### Work to be completed
Take the data below and extract the lines from the one with "obtain ⟨tε, htε⟩" to the one with "tε = ((bcFunctor", inclusive, exactly as written.

[The input Boundary: Start]

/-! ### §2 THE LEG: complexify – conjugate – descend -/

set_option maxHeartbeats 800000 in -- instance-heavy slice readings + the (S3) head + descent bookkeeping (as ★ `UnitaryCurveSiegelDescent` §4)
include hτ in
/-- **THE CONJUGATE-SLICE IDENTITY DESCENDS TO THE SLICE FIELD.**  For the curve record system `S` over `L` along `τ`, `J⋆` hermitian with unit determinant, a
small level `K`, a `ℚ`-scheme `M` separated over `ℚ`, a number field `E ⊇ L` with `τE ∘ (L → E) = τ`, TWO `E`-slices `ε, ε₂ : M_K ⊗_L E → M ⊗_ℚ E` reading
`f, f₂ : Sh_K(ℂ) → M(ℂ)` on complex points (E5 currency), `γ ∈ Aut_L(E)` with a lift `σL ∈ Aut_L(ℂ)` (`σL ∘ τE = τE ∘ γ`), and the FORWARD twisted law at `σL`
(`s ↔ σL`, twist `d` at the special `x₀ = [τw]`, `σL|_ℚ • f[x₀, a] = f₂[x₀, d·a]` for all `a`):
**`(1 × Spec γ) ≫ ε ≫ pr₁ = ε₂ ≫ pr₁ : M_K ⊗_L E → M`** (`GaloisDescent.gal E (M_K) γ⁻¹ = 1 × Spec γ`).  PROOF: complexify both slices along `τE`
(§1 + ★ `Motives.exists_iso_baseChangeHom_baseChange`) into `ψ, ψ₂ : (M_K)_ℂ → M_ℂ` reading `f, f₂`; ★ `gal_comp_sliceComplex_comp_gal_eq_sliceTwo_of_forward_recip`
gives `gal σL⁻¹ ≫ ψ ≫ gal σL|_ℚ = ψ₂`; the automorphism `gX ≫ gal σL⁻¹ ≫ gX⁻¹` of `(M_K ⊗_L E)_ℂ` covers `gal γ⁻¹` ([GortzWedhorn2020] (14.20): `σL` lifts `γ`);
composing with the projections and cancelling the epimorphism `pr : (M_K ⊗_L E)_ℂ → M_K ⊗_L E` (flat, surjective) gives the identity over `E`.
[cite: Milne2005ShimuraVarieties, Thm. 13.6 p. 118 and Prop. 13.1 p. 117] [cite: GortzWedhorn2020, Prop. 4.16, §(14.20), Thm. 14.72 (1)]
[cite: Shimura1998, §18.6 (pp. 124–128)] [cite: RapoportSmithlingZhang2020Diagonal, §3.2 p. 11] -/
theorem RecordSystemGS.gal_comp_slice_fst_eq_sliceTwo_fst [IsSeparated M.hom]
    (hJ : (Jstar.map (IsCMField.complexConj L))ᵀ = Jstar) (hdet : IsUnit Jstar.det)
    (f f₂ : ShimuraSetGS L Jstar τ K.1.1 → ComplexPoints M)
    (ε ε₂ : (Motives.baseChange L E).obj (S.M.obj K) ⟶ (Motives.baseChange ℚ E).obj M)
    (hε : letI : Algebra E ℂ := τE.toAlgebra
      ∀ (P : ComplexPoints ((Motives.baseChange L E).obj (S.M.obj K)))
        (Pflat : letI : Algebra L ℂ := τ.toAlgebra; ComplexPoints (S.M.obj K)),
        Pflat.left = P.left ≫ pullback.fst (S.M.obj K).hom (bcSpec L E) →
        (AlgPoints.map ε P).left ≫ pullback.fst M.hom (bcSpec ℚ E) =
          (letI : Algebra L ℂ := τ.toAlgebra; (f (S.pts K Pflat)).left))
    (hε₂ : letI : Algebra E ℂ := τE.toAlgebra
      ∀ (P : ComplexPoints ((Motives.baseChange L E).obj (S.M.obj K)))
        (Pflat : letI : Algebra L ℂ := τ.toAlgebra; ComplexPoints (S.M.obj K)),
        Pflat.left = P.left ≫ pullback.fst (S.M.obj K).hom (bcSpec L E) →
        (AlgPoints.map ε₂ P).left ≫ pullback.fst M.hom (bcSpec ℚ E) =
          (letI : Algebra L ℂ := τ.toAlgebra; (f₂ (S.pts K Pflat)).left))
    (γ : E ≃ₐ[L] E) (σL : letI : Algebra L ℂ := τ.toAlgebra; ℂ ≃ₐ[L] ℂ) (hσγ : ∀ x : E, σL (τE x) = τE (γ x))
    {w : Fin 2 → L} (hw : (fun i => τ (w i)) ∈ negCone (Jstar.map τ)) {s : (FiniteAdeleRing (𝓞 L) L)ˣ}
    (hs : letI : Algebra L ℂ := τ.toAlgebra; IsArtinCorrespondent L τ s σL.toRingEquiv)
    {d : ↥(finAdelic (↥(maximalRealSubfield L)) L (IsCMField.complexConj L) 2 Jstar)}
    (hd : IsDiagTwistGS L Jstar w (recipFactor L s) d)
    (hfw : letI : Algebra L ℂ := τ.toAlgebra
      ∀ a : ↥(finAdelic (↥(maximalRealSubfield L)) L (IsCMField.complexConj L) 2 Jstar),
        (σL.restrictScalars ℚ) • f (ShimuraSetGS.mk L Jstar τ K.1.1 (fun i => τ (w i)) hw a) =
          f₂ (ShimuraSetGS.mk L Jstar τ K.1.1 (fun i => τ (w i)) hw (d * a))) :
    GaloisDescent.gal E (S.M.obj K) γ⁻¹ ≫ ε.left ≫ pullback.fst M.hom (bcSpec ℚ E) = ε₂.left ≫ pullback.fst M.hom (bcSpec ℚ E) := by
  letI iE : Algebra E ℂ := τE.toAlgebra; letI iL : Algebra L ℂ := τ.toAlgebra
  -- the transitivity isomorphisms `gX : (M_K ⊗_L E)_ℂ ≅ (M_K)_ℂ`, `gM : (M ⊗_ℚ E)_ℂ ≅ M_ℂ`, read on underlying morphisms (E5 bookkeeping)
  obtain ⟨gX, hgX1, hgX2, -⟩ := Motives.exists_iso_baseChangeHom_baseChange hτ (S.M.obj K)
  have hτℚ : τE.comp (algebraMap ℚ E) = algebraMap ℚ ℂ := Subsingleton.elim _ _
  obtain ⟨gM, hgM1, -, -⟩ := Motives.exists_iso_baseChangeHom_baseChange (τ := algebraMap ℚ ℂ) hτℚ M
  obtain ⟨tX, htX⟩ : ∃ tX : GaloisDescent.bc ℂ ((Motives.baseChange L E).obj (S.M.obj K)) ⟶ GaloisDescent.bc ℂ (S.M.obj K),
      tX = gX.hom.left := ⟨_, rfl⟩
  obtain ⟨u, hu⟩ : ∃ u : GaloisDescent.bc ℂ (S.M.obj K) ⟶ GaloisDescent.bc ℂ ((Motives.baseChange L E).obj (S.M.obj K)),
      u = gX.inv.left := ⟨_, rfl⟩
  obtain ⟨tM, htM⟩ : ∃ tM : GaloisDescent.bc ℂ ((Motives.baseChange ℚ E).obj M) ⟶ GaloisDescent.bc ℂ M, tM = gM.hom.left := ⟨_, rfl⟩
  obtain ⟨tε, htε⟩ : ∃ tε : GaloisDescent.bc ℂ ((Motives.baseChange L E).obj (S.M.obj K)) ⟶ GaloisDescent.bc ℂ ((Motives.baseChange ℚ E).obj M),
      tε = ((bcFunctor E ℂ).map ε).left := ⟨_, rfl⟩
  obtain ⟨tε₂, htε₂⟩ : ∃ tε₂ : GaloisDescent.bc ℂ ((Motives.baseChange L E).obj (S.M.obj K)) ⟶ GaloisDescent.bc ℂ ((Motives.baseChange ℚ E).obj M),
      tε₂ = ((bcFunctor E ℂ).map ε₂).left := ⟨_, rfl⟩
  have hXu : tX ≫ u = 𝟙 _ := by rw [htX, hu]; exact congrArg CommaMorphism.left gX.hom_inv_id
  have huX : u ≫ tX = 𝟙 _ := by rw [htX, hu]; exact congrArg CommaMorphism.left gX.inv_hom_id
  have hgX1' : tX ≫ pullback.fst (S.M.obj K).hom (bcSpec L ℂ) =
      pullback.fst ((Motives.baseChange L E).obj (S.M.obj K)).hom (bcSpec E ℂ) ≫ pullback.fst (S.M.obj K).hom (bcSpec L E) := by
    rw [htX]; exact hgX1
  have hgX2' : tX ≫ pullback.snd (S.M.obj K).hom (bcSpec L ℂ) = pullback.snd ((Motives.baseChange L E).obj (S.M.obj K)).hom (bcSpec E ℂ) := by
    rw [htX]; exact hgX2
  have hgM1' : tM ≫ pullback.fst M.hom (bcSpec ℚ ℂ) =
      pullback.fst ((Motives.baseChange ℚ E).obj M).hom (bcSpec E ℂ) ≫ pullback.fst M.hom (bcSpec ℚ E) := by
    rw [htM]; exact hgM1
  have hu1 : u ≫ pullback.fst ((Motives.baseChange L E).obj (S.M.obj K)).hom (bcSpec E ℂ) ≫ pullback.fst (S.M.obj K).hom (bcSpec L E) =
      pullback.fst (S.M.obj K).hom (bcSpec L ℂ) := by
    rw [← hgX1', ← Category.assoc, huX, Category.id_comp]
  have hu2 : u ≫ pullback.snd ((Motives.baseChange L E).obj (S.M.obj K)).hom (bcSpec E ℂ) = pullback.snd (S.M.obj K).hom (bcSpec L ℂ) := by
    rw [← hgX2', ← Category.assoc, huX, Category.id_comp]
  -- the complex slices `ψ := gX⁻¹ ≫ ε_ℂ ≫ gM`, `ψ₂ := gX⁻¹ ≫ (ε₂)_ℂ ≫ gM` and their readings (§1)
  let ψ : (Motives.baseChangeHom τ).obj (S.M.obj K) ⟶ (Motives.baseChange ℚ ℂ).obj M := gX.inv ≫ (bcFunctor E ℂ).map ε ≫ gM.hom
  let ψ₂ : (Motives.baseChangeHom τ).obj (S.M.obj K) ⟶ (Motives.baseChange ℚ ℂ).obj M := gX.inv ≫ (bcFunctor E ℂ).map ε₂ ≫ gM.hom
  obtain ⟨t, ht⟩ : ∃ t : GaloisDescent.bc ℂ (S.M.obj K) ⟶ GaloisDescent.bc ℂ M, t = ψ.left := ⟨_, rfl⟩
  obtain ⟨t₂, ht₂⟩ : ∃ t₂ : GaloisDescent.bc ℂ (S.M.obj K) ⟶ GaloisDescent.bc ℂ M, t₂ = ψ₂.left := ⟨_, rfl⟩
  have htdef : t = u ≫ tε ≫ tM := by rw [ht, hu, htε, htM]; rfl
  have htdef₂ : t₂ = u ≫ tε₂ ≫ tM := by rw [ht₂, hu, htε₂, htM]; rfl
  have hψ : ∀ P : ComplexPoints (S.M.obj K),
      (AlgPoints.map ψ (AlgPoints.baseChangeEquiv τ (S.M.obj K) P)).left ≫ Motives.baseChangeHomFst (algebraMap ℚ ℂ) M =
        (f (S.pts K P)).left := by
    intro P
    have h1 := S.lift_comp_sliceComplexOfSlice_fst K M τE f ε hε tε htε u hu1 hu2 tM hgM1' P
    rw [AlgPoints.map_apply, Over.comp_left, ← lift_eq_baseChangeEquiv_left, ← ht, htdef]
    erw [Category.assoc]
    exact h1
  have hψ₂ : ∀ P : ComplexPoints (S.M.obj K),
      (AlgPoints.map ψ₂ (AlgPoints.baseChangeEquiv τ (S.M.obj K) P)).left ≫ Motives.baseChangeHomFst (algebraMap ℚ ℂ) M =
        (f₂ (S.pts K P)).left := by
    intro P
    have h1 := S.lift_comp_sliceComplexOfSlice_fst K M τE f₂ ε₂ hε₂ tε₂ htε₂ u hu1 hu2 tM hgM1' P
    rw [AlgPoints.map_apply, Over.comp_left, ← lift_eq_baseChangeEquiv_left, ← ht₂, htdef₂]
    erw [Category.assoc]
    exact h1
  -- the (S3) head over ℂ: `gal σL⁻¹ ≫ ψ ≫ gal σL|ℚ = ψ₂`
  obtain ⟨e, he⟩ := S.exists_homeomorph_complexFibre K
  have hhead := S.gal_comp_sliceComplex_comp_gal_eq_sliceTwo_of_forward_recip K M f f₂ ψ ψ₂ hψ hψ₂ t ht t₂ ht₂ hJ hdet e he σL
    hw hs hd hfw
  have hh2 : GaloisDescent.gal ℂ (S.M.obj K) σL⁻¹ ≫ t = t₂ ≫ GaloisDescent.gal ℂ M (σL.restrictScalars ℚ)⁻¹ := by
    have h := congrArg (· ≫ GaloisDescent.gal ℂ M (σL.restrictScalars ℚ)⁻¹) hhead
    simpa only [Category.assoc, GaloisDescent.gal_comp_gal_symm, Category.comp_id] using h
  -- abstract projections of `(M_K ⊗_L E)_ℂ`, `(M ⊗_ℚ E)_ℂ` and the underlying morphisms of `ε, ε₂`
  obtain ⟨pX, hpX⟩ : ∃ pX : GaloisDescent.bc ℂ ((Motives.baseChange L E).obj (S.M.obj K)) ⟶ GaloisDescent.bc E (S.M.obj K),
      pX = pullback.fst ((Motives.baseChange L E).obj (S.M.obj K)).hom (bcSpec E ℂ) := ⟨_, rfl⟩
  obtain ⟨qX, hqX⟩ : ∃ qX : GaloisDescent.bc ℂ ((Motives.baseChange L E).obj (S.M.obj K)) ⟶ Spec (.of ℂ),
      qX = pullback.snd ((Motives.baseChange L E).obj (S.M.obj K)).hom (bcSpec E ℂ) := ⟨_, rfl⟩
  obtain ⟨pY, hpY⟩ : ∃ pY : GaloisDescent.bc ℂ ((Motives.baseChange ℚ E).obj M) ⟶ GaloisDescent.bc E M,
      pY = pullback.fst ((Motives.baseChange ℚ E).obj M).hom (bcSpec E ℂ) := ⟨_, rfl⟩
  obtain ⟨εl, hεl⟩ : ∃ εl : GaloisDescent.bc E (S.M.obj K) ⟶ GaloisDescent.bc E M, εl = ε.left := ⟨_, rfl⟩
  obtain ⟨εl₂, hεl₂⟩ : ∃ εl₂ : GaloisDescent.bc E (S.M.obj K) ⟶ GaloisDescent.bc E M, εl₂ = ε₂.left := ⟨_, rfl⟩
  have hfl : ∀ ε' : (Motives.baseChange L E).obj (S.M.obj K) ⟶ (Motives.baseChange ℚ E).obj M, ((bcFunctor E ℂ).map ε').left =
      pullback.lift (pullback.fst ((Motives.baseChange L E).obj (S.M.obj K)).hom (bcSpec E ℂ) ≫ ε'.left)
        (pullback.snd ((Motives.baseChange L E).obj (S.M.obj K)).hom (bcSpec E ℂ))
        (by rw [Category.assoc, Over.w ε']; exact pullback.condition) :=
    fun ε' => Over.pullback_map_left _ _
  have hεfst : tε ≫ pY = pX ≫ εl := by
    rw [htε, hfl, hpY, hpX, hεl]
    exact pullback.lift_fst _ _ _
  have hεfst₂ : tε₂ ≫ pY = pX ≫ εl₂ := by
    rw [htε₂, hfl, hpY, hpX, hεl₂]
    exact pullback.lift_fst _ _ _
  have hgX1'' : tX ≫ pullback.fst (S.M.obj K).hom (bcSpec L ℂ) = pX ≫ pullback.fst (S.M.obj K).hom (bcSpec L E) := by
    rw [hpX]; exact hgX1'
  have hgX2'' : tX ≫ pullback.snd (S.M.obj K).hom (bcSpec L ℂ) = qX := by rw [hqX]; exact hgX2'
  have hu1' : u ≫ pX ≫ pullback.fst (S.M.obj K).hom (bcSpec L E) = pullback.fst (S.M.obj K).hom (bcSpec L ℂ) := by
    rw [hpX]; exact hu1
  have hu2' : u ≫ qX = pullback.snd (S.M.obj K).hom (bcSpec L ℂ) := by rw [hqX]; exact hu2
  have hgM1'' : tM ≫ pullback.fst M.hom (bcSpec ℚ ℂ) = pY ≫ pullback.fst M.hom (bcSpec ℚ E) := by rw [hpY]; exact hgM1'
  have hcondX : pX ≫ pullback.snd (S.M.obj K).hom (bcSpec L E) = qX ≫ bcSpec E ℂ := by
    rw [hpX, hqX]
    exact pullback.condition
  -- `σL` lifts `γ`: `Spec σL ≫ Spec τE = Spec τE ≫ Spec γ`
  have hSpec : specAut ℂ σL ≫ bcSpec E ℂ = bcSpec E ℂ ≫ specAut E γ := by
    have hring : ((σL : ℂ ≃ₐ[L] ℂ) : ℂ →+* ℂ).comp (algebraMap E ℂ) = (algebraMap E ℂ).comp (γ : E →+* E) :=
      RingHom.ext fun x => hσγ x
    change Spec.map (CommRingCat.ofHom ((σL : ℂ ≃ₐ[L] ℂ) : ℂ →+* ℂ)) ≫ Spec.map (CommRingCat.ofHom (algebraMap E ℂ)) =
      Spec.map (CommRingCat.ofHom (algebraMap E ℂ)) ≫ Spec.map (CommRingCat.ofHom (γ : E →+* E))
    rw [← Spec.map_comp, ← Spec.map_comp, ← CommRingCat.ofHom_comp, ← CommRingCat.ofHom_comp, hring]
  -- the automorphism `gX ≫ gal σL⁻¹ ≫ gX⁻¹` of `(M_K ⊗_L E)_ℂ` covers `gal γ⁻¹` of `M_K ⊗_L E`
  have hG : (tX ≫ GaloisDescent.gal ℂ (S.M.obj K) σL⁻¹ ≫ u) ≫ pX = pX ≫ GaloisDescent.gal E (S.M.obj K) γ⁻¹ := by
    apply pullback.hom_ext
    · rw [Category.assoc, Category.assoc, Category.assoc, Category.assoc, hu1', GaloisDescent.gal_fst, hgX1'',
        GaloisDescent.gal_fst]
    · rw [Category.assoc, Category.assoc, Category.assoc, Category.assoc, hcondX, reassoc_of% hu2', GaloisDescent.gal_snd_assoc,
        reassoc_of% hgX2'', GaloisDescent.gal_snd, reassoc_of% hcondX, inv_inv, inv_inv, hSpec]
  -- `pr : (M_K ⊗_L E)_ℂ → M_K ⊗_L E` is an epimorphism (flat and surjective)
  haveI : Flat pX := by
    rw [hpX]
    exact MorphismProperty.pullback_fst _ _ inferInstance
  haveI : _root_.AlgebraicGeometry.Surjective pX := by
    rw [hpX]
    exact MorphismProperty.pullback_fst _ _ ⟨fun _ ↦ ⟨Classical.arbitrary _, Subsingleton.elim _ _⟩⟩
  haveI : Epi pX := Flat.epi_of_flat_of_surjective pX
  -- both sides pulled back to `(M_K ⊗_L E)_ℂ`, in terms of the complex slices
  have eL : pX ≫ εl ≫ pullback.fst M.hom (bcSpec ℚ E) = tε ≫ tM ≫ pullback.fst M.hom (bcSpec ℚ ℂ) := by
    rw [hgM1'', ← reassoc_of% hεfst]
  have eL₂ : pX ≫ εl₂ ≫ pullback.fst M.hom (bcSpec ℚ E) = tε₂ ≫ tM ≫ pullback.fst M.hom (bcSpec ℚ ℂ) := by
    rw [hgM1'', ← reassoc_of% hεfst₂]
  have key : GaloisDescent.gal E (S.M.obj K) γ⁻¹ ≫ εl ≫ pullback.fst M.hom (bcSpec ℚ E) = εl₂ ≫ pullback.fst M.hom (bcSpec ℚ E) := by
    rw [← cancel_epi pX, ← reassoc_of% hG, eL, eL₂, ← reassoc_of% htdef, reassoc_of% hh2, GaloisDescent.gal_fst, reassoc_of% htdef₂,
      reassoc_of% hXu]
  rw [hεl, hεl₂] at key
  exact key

[The input Boundary: End]
[The input Boundary: Start]

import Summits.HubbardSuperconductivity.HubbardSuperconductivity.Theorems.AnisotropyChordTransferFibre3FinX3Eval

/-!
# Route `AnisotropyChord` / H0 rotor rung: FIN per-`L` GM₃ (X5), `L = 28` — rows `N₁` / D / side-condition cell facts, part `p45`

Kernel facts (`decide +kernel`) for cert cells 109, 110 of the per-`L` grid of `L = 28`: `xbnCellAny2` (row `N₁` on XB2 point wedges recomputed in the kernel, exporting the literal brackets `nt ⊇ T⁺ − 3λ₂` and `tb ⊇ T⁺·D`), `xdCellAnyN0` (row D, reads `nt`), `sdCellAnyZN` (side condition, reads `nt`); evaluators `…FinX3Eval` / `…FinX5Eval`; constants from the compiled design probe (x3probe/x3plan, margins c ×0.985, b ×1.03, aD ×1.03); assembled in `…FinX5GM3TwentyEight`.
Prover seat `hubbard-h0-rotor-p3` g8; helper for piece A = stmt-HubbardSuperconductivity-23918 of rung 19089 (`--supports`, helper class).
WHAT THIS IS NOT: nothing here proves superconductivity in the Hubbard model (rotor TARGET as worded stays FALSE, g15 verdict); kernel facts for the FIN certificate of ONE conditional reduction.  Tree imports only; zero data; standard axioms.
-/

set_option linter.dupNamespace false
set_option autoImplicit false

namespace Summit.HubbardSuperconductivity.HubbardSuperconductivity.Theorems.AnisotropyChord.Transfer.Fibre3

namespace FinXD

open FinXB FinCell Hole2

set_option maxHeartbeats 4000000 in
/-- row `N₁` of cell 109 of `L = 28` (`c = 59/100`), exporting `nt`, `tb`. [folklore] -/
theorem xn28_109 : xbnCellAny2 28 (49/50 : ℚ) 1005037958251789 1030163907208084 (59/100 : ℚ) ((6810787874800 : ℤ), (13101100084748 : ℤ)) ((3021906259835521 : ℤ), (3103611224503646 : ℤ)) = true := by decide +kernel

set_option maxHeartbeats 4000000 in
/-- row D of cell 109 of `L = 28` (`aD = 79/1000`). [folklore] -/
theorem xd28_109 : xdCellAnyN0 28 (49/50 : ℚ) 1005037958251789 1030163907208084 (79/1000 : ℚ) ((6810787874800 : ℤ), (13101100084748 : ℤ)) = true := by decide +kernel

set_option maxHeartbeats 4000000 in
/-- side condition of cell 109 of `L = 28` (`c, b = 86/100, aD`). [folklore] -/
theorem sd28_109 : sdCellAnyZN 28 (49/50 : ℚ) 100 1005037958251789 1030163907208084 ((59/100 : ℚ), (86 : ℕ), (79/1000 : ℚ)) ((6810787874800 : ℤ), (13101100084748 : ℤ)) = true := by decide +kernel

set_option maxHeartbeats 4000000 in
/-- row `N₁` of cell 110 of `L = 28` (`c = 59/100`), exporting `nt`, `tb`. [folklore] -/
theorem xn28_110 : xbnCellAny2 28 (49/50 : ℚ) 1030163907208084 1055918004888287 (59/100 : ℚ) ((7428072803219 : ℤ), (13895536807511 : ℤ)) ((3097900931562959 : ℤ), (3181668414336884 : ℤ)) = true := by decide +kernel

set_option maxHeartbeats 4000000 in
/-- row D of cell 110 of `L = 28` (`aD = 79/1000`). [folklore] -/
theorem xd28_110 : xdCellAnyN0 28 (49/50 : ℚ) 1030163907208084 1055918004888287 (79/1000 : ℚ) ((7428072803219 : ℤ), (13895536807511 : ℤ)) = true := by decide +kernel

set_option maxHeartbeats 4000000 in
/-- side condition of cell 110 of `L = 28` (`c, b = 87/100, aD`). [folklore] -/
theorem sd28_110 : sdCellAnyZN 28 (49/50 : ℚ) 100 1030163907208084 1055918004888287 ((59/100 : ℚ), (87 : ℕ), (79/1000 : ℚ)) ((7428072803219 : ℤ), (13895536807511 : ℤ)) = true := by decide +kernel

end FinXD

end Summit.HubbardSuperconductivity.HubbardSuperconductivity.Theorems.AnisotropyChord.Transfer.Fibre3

[The input Boundary: End]

### Answer box
  obtain ⟨tε, htε⟩ : ∃ tε : GaloisDescent.bc ℂ ((Motives.baseChange L E).obj (S.M.obj K)) ⟶ GaloisDescent.bc ℂ ((Motives.baseChange ℚ E).obj M),
      tε = ((bcFunctor E ℂ).map ε).left := ⟨_, rfl⟩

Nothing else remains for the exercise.